RVA Environmental Film Festival

Richmond, Virginia – Spring 2018

Catching the Sun

Playing Saturday 2/18 at the Byrd Theatre

Before the film, Drive Electric RVA will exhibit several electric cars (EVs) in front of the Byrd and demonstrate how they operate. The organization advocates for renewable energy and promotes EVs as a fun, practical transportation alternative that also reduces energy consumption and air pollution.

After the film, Aaron Sutch from Virginia Solar United Neighborhoods will speak on the new Solar Co-op and Charles Gerena from Drive Electric RVA will speak on The Zero Emission Transportation Equation.  Speakers welcome questions from the audience. 

Through the stories of workers and entrepreneurs in the U.S. and China, Catching the Sun explores the global race to lead the clean energy future.

One notion underlying Catching the Sun filmmaker Shalini Kantayya’s winning documentary is that solar power is not only a cleaner alternative to fossil fuels but can also promote employment. The film begins in Northern California, which has experienced at least one refinery accident, and where clean energy initiatives by Sungevity and Solar Richmond (California) are hiring and training area residents.

The energizing film bounces to countries fast-tracking solar energy production – Germany and China, “now the leading country in terms of how fast they are implementing sustainable technology at really large scale,” according to Peggy Liu, chairwoman of the nonprofit Joint U.S.- China Collaboration on Clean Energy.

Fascinating portraits stand out. In Atlanta, Debbie Dooley, founder of Conservatives for Energy Freedom, advocates solar energy’s growth within a free market, rejecting the idea that it’s a left versus right issue.

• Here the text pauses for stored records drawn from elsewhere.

import Summits.QuantumFields.BalabanUV.T4Continuum.Support.NE3EndpointPackageOfDecomposedRep
import HarnessLib

/-!
# T⁴ programme, node NE3 — route Π, file 5b: THE LETTERS OF `DecomposedRep` AND OF `EndpointChart` ARE MONOTONE — the uniform-letter device
# for the END over `sfClass` (per-pair letters are dominated by uniform ones)

NE3 (node U1b), row NE3 OWNER `b2b-balaban-t4-ne3-p1` (gen 26); announced in the owner's ONLINE line (journal l.24333) as the device g25's HANDOFF asked for
(«prove a `DecomposedRep` monotonicity lemma in ν, κ₁, κ₂, or bound the per-pair letters by uniform ones»).  Inputs BY NAME: `NE3ProductPathChart.DecomposedRep`,
`NE3EndpointChart.EndpointChart`, `NE3EnergyWeightedShapes.energyNormW_nonneg`, file 5 `NE3EndpointPackageOfDecomposedRep.hchartPackage_of_decomposedRep`.

WHY.  The END `NE3EnergyRateWSupLines.ne3EnergyRateWSup_sfClass_of_lines` asks for ONE quadruple `(θ, κ, θ₀, q)` serving every level `j`, every datum `V` and
every minimiser pair; route Π's junction `NE3DecomposedRepOfShapes.decomposedRep_of_shapes` produces per-pair sizes `(ν, κ₁, κ₂)` that are explicit polynomials
in per-pair currencies (`α₀·L^{j+1}`, the majorant constant `C`, window radii, …).  Since the three SIZES of `DecomposedRep` and the four LETTERS of `EndpointChart`
multiply a NON-NEGATIVE norm of the reference direction, both shapes are monotone in their letters, so per-pair letters bounded by uniform ones give the
uniform package.

CONTENT ([folklore]; 0 sorry; no data): §1 `decomposedRep_mono` (in `ν, κ₁, κ₂`; the radius `a` is NOT monotone — it multiplies the left sides of `curlN`∕`l1N`);
§2 `endpointChart_mono` (in `θ, κ, θ₀, q` at a reference direction of non-negative norm); §3 **`hchartPackage_of_decomposedRep_le`** — file 5's ∃-package
with DOMINATING letters `ν ≤ ν̄`, `κ₁ ≤ κ̄₁`, `κ₂ ≤ κ̄₂`: `θ = 2(1+4√(16d+1))ν̄`, `κ = 2κ̄₁ + 912dκ̄₂`, `θ₀ = ν̄ + 23√2√(16d+1)(1+ν̄)`, `q = 0`.

HONEST FRAMING.  Bookkeeping only; `DecomposedRep` and the level lines are HYPOTHESES; (P♮)_W's numeric lines, (H∃), T-E_w♯ and NE3 are NOT proved; spine
PROVED 0∕9; finite T⁴ rung (B)+1 — NOT infinite volume, NOT mass gap, NOT `BetaPertH`, NOT Clay.  PLACEMENT: `Summits/QuantumFields/BalabanUV/`.
HONEST DEPENDENCY: continuum YM on T⁴ ⇐ BetaPertH ∧ nine spine estimates (0/9 proved); BetaPertH ⇐ (D1) ∧ (D4) ∧ CAP+tail; G-an2-4 gates asym, D1 and NE2/3/4.
-/

set_option autoImplicit false

open scoped BigOperators Matrix.Norms.L2Operator
open NormedSpace Finset

namespace Summit.QuantumFields.BalabanUV.T4Continuum.NE3ChartLettersMono

open Set
open Literature.MathematicalPhysics.QuantumFieldTheory.Balaban1983to89
open B7Prop1Explicit B7Prop2Explicit
open T4AveragingDeficitWall (IsUnitaryCfg curl)
open T4AveragingDeficitWallBoundary (periodBox)
open AveragingDeficitChartCalculus (cavg)
open MinimalActionLevels (perWin)
open NE3EnergyWeightedShapes (energyNormW energyNormW_nonneg)
open NE3FrameFreeSliceW (frameFreeBlockLandauW)
open NE3EndpointChart (EndpointChart)
open NE3ProductPathChart (DecomposedRep)
open NE3EndpointPackageOfDecomposedRep (hchartPackage_of_decomposedRep)

noncomputable section

variable {d : ℕ} {n : Type*} [Fintype n] [DecidableEq n]

/-! ## §1 `DecomposedRep` is monotone in its three sizes -/

/-- **`DecomposedRep` IS MONOTONE IN `(ν, κ₁, κ₂)`**: the three SIZES bound non-negative quantities by the letter times a non-negative power of the weighted
norm of the tangent datum, so larger letters are implied.  (The radius `a` is not a monotone letter.) [folklore] -/
theorem decomposedRep_mono {𝒞 : ℕ → _root_.Set (Site d → Fin d → (Matrix n n ℂ)ˣ)} {L N k : ℕ}
    {V UA UB : Site d → Fin d → (Matrix n n ℂ)ˣ} {u : Site d → (Matrix n n ℂ)ˣ} {X Nn : Site d → Fin d → Matrix n n ℂ}
    {α αN ν κ₁ κ₂ a ν' κ₁' κ₂' : ℝ} (h : DecomposedRep 𝒞 L N k V UA UB u X Nn α αN ν κ₁ κ₂ a)
    (hν : ν ≤ ν') (hκ₁ : κ₁ ≤ κ₁') (hκ₂ : κ₂ ≤ κ₂') :
    DecomposedRep 𝒞 L N k V UA UB u X Nn α αN ν' κ₁' κ₂' a := by
  have hE : 0 ≤ energyNormW L k (cavg L UB) X (periodBox (d := d) (N * L ^ k)) := energyNormW_nonneg _ _ _ _ _
  have hE2 : 0 ≤ energyNormW L k (cavg L UB) X (periodBox (d := d) (N * L ^ k)) ^ 2 := sq_nonneg _
  exact
    { gauge := h.gauge
      rep := h.rep
      skewX := h.skewX
      perX := h.perX
      skewN := h.skewN
      perN := h.perN
      tangent := h.tangent
      supX := h.supX
      supN := h.supN
      hα0 := h.hα0
      hαN0 := h.hαN0
      hα := h.hα
      hαN := h.hαN
      hαk := h.hαk
      admW := h.admW
      ha := h.ha
      small := h.small
      nwN := h.nwN.trans (mul_le_mul_of_nonneg_right hν hE)
      curlN := h.curlN.trans (mul_le_mul_of_nonneg_right hκ₁ hE2)
      l1N := h.l1N.trans (mul_le_mul_of_nonneg_right hκ₂ hE2) }

/-! ## §2 `EndpointChart` is monotone in its four letters -/

/-- **`EndpointChart` IS MONOTONE IN `(θ, κ, θ₀, q)`** at a reference direction of non-negative norm. [folklore] -/
theorem endpointChart_mono {𝒞 : ℕ → _root_.Set (Site d → Fin d → (Matrix n n ℂ)ˣ)} {L N k : ℕ}
    {V UA UB : Site d → Fin d → (Matrix n n ℂ)ˣ} {u : Site d → (Matrix n n ℂ)ˣ}
    {Γ Ψ Ψ' : ℝ → Site d → Fin d → Matrix n n ℂ} {Xref : Site d → Fin d → Matrix n n ℂ} {T : _root_.Set (Site d → Fin d → Matrix n n ℂ)}
    {Nrm : (Site d → Fin d → Matrix n n ℂ) → ℝ} {θ κ θ₀ q a θ' κ' θ₀' q' : ℝ}
    (h : EndpointChart 𝒞 L N k V UA UB u Γ Ψ Ψ' Xref T Nrm θ κ θ₀ q a) (hN : 0 ≤ Nrm Xref)
    (hθ : θ ≤ θ') (hκ : κ ≤ κ') (hθ₀ : θ₀ ≤ θ₀') (hq : q ≤ q') :
    EndpointChart 𝒞 L N k V UA UB u Γ Ψ Ψ' Xref T Nrm θ' κ' θ₀' q' a := by
  have hN2 : 0 ≤ Nrm Xref ^ 2 := sq_nonneg _
  exact
    { gauge := h.gauge
      rep := h.rep
      endW := h.endW
      skew := h.skew
      per := h.per
      vel := h.vel
      acc := h.acc
      skewAcc := h.skewAcc
      admW := h.admW
      refT := h.refT
      perT := h.perT
      velocity := fun t ht => (h.velocity t ht).trans (mul_le_mul_of_nonneg_right hθ hN)
      close := h.close.trans (mul_le_mul_of_nonneg_right (by linarith) hN)
      resDev := h.resDev.trans (by nlinarith [mul_le_mul_of_nonneg_right hq hN2])
      small := h.small
      accel := fun t ht => (h.accel t ht).trans (mul_le_mul_of_nonneg_right hκ hN2) }

/-! ## §3 File 5's package with dominating letters -/

/-- **THE ∃-PACKAGE OF `hchart` FROM A DECOMPOSED REPRESENTATIVE WITH DOMINATED SIZES.**  File 5's `hchartPackage_of_decomposedRep` after §1: if the pair's
sizes satisfy `ν ≤ ν̄`, `κ₁ ≤ κ̄₁`, `κ₂ ≤ κ̄₂`, the endpoint-chart package holds with the letters of `(ν̄, κ̄₁, κ̄₂)` — so ONE quadruple `(θ, κ, θ₀, q)` serves every
pair whose sizes are so dominated. [folklore] -/
theorem hchartPackage_of_decomposedRep_le [Nonempty n] {𝒞 : ℕ → _root_.Set (Site d → Fin d → (Matrix n n ℂ)ˣ)} {L N k : ℕ} (hL : 1 ≤ L)
    (hN : 1 ≤ N) {V UA UB : Site d → Fin d → (Matrix n n ℂ)ˣ} (hW : IsUnitaryCfg (cavg L UB)) {u : Site d → (Matrix n n ℂ)ˣ}
    {X Nn : Site d → Fin d → Matrix n n ℂ} {α αN ν κ₁ κ₂ a CP Λ νb κ₁b κ₂b : ℝ} (h : DecomposedRep 𝒞 L N k V UA UB u X Nn α αN ν κ₁ κ₂ a)
    (hν : ν ≤ νb) (hκ₁ : κ₁ ≤ κ₁b) (hκ₂ : κ₂ ≤ κ₂b) (hα : α ≤ 1 / 40) (hαN : αN ≤ 1 / 100)
    (hJ1 : (1 + 24 * Real.sqrt d * (Real.exp (10 * (α + αN)) - 1) * (L : ℝ) ^ k) ^ 2 + 48 * d * a * ((L : ℝ) ^ k) ^ 2 ≤ Λ)
    (hJ2 : 112 * (d : ℝ) * a * CP * ((L : ℝ) ^ k) ^ 2 ≤ 1 / (2 * (Fintype.card n : ℝ))) :
    ∃ (u' : Site d → (Matrix n n ℂ)ˣ) (Γ Ψ Ψ' : ℝ → Site d → Fin d → Matrix n n ℂ) (Xref : Site d → Fin d → Matrix n n ℂ) (α' a' : ℝ),
      0 ≤ α' ∧ 0 ≤ a' ∧
      EndpointChart 𝒞 L N k V UA UB u' Γ Ψ Ψ' Xref (frameFreeBlockLandauW L N k (cavg L UB))
        (fun Y => energyNormW L k (cavg L UB) Y (periodBox (N * L ^ k)))
        (2 * (1 + 4 * Real.sqrt (16 * d + 1)) * νb) (2 * κ₁b + 912 * d * κ₂b) (νb + 23 * Real.sqrt 2 * Real.sqrt (16 * d + 1) * (1 + νb)) 0 a' ∧
      (∀ t (x : Site d) (μ : Fin d), ‖Γ t x μ‖ ≤ α') ∧
      (1 + 24 * Real.sqrt d * (Real.exp α' - 1) * (L : ℝ) ^ k) ^ 2 + 48 * d * a' * ((L : ℝ) ^ k) ^ 2 ≤ Λ ∧
      112 * (d : ℝ) * a' * CP * ((L : ℝ) ^ k) ^ 2 ≤ 1 / (2 * (Fintype.card n : ℝ)) :=
  hchartPackage_of_decomposedRep hL hN hW (decomposedRep_mono h hν hκ₁ hκ₂) hα hαN hJ1 hJ2

/-- **UNIFORM LETTERS OVER A FAMILY** (the form the END consumes): if for every level `j`, datum `V ∈ dom` and minimiser-type pair the hypotheses `P j V U_A U_B`
yield a decomposed representative with sizes dominated by `(ν̄, κ̄₁, κ̄₂)`, sup data `α ≤ 1∕40`, `αN ≤ 1∕100` and the level lines (J1)(J2) against uniform
`(Λ, CP)`, then the END's `hchart` clause holds with the ONE quadruple `θ = 2(1+4√(16d+1))ν̄`, `κ = 2κ̄₁ + 912dκ̄₂`, `θ₀ = ν̄ + 23√2√(16d+1)(1+ν̄)`, `q = 0`.
[folklore] -/
theorem hchart_uniform_of_decomposedRep [Nonempty n] {𝒞 : ℕ → _root_.Set (Site d → Fin d → (Matrix n n ℂ)ˣ)} {L N : ℕ} (hL : 1 ≤ L)
    (hN : 1 ≤ N) {dom : _root_.Set (Site d → Fin d → (Matrix n n ℂ)ˣ)}
    {P : ℕ → (Site d → Fin d → (Matrix n n ℂ)ˣ) → (Site d → Fin d → (Matrix n n ℂ)ˣ) → (Site d → Fin d → (Matrix n n ℂ)ˣ) → Prop}
    {CP Λ νb κ₁b κ₂b : ℝ}
    (hrep : ∀ j : ℕ, ∀ V ∈ dom, ∀ UA UB : Site d → Fin d → (Matrix n n ℂ)ˣ, P j V UA UB →
      IsUnitaryCfg (cavg L UB) ∧
      ∃ (u : Site d → (Matrix n n ℂ)ˣ) (X Nn : Site d → Fin d → Matrix n n ℂ) (α αN ν κ₁ κ₂ a : ℝ),
        DecomposedRep 𝒞 L N (j + 1) V UA UB u X Nn α αN ν κ₁ κ₂ a ∧ ν ≤ νb ∧ κ₁ ≤ κ₁b ∧ κ₂ ≤ κ₂b ∧ α ≤ 1 / 40 ∧ αN ≤ 1 / 100 ∧
        (1 + 24 * Real.sqrt d * (Real.exp (10 * (α + αN)) - 1) * (L : ℝ) ^ (j + 1)) ^ 2 + 48 * d * a * ((L : ℝ) ^ (j + 1)) ^ 2 ≤ Λ ∧
        112 * (d : ℝ) * a * CP * ((L : ℝ) ^ (j + 1)) ^ 2 ≤ 1 / (2 * (Fintype.card n : ℝ))) :
    ∀ j : ℕ, ∀ V ∈ dom, ∀ UA UB : Site d → Fin d → (Matrix n n ℂ)ˣ, P j V UA UB →
      ∃ (u : Site d → (Matrix n n ℂ)ˣ) (Γ Ψ Ψ' : ℝ → Site d → Fin d → Matrix n n ℂ) (Xref : Site d → Fin d → Matrix n n ℂ) (α a : ℝ),
        0 ≤ α ∧ 0 ≤ a ∧
        EndpointChart 𝒞 L N (j + 1) V UA UB u Γ Ψ Ψ' Xref (frameFreeBlockLandauW L N (j + 1) (cavg L UB))
          (fun Y => energyNormW L (j + 1) (cavg L UB) Y (periodBox (N * L ^ (j + 1))))
          (2 * (1 + 4 * Real.sqrt (16 * d + 1)) * νb) (2 * κ₁b + 912 * d * κ₂b) (νb + 23 * Real.sqrt 2 * Real.sqrt (16 * d + 1) * (1 + νb)) 0 a ∧
        (∀ t (x : Site d) (μ : Fin d), ‖Γ t x μ‖ ≤ α) ∧
        (1 + 24 * Real.sqrt d * (Real.exp α - 1) * (L : ℝ) ^ (j + 1)) ^ 2 + 48 * d * a * ((L : ℝ) ^ (j + 1)) ^ 2 ≤ Λ ∧
        112 * (d : ℝ) * a * CP * ((L : ℝ) ^ (j + 1)) ^ 2 ≤ 1 / (2 * (Fintype.card n : ℝ)) := by
  intro j V hV UA UB hP
  obtain ⟨hW, u, X, Nn, α, αN, ν, κ₁, κ₂, a, h, hν, hκ₁, hκ₂, hα, hαN, hJ1, hJ2⟩ := hrep j V hV UA UB hP
  exact hchartPackage_of_decomposedRep_le hL hN hW h hν hκ₁ hκ₂ hα hαN hJ1 hJ2

end

end Summit.QuantumFields.BalabanUV.T4Continuum.NE3ChartLettersMono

Zhongwei Jiang, an entrepreneur in Wuxi, China who lived without electricity until he was 7 capitalized on the Chinese government’s investments in renewable energy in 2003 to found WesTech, a solar business. Now WesTech is finding partners in Germany, and Jian says, growing by 50 percent every year.

Van Jones, an Oakland, Calif., lawyer and activist who wrote the best seller The Green Collar Economy, wasn’t so fortunate. His efforts earned him an appointment as the Obama administration’s special adviser for environmental jobs. But vociferous opposition to him from former radio and Fox News personality Glenn Beck and Republicans in Congress forced his resignation. The battle for a greener tomorrow, Catching the Sun reminds us, has its casualties.